__YOUR GOAL__: Give back exactly the lines of the data below, starting with the line that has "deg2_A_SPdampH12_arc_excl_kappa_2_ineq1.Valid := by" and going on through the line that has "the listed hypotheses".

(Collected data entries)
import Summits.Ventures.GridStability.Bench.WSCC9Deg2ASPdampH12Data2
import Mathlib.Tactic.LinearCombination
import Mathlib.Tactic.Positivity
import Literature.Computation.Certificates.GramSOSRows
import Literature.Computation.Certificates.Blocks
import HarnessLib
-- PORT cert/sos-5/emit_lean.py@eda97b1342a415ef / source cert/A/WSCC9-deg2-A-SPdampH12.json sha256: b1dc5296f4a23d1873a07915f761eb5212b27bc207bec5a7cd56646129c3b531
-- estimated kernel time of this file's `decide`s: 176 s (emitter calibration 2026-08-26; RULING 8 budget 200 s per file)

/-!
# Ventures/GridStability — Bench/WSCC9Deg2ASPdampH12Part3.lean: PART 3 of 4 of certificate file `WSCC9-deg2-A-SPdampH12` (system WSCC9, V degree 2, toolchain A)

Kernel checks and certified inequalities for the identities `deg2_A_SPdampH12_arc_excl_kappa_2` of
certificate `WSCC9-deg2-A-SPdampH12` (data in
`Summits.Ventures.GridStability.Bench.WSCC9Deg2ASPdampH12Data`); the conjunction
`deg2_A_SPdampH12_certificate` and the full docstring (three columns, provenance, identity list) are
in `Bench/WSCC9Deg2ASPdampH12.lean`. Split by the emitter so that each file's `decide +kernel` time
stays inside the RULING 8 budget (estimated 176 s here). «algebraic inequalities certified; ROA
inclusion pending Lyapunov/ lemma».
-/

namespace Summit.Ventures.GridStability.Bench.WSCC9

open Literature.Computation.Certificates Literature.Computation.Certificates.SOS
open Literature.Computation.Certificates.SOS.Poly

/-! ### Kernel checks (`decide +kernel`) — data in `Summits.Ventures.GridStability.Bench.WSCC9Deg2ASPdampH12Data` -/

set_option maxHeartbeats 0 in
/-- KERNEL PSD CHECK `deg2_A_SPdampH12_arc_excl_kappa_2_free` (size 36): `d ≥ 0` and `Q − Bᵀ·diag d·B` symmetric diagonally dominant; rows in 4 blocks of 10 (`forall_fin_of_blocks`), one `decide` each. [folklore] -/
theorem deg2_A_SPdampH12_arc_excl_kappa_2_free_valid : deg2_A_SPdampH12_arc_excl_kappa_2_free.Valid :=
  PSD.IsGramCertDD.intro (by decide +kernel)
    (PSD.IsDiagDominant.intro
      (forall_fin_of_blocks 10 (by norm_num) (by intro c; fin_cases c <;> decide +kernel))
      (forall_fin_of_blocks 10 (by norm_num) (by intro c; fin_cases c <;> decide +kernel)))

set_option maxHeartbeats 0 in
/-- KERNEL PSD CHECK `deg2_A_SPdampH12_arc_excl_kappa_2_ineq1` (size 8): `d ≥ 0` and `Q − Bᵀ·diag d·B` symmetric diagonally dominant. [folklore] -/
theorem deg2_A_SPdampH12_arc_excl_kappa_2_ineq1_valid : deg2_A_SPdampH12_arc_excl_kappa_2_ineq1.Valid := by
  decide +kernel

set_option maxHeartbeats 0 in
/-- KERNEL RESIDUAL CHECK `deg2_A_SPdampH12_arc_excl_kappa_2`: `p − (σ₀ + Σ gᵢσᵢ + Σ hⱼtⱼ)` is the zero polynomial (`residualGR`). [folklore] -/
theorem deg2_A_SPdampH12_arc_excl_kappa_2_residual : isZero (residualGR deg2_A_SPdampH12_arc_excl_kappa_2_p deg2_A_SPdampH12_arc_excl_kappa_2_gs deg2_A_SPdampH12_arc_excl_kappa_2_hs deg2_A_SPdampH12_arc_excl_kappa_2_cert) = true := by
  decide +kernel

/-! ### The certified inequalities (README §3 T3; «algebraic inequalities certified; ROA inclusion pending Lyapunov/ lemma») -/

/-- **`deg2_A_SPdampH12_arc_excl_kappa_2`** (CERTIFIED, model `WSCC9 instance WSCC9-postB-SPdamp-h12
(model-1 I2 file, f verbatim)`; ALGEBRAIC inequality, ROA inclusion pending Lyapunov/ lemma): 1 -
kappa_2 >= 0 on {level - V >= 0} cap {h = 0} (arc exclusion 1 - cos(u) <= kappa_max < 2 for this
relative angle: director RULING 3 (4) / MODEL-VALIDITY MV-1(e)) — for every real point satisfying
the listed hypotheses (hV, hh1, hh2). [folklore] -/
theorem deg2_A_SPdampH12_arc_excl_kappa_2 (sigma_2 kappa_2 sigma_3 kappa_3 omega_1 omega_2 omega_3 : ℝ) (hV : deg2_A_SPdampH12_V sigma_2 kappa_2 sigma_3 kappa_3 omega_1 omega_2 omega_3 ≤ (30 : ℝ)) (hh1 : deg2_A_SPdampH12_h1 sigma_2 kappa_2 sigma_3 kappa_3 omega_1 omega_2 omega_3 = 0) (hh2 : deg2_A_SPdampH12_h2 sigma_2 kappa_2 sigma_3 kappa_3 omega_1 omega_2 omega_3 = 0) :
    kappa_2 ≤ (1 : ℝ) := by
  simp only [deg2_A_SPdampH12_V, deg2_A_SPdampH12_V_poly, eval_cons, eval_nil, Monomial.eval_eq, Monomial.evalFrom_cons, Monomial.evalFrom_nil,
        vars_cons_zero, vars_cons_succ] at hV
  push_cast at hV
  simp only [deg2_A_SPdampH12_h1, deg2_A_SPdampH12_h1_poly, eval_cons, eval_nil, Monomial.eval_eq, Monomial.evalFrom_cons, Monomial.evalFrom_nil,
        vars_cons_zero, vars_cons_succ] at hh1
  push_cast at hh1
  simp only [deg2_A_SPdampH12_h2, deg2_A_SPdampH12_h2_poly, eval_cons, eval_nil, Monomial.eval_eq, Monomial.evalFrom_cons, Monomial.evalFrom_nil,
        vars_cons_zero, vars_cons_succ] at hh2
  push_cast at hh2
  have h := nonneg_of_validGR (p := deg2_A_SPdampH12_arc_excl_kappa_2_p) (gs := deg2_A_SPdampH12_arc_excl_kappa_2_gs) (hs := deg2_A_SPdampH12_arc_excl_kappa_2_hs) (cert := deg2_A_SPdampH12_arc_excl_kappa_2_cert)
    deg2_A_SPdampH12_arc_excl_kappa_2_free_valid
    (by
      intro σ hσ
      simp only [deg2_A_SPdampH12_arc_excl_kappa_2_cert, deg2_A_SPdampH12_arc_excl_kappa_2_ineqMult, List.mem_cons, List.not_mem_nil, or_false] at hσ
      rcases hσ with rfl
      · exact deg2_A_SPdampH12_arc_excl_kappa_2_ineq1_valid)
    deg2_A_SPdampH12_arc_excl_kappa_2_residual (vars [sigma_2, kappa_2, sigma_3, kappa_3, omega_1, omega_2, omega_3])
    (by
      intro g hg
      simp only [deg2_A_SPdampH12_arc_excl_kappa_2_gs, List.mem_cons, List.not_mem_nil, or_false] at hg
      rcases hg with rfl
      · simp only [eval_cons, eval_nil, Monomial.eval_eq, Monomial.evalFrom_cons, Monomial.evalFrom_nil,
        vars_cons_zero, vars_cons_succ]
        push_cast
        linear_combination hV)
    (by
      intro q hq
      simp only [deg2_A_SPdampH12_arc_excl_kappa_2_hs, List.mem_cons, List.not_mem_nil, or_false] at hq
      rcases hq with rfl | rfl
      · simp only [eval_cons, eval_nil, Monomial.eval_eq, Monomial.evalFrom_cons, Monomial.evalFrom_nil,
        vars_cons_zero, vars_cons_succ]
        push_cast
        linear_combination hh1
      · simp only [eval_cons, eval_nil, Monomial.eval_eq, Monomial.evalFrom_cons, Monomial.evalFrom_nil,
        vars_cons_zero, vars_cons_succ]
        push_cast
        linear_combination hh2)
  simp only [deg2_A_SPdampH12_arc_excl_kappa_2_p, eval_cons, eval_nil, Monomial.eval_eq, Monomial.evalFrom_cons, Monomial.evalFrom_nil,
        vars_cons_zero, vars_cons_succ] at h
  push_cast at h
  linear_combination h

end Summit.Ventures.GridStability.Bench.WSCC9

__RESPONSE BELOW__:
theorem deg2_A_SPdampH12_arc_excl_kappa_2_ineq1_valid : deg2_A_SPdampH12_arc_excl_kappa_2_ineq1.Valid := by
  decide +kernel

set_option maxHeartbeats 0 in
/-- KERNEL RESIDUAL CHECK `deg2_A_SPdampH12_arc_excl_kappa_2`: `p − (σ₀ + Σ gᵢσᵢ + Σ hⱼtⱼ)` is the zero polynomial (`residualGR`). [folklore] -/
theorem deg2_A_SPdampH12_arc_excl_kappa_2_residual : isZero (residualGR deg2_A_SPdampH12_arc_excl_kappa_2_p deg2_A_SPdampH12_arc_excl_kappa_2_gs deg2_A_SPdampH12_arc_excl_kappa_2_hs deg2_A_SPdampH12_arc_excl_kappa_2_cert) = true := by
  decide +kernel

/-! ### The certified inequalities (README §3 T3; «algebraic inequalities certified; ROA inclusion pending Lyapunov/ lemma») -/

/-- **`deg2_A_SPdampH12_arc_excl_kappa_2`** (CERTIFIED, model `WSCC9 instance WSCC9-postB-SPdamp-h12
(model-1 I2 file, f verbatim)`; ALGEBRAIC inequality, ROA inclusion pending Lyapunov/ lemma): 1 -
kappa_2 >= 0 on {level - V >= 0} cap {h = 0} (arc exclusion 1 - cos(u) <= kappa_max < 2 for this
relative angle: director RULING 3 (4) / MODEL-VALIDITY MV-1(e)) — for every real point satisfying
the listed hypotheses (hV, hh1, hh2). [folklore] -/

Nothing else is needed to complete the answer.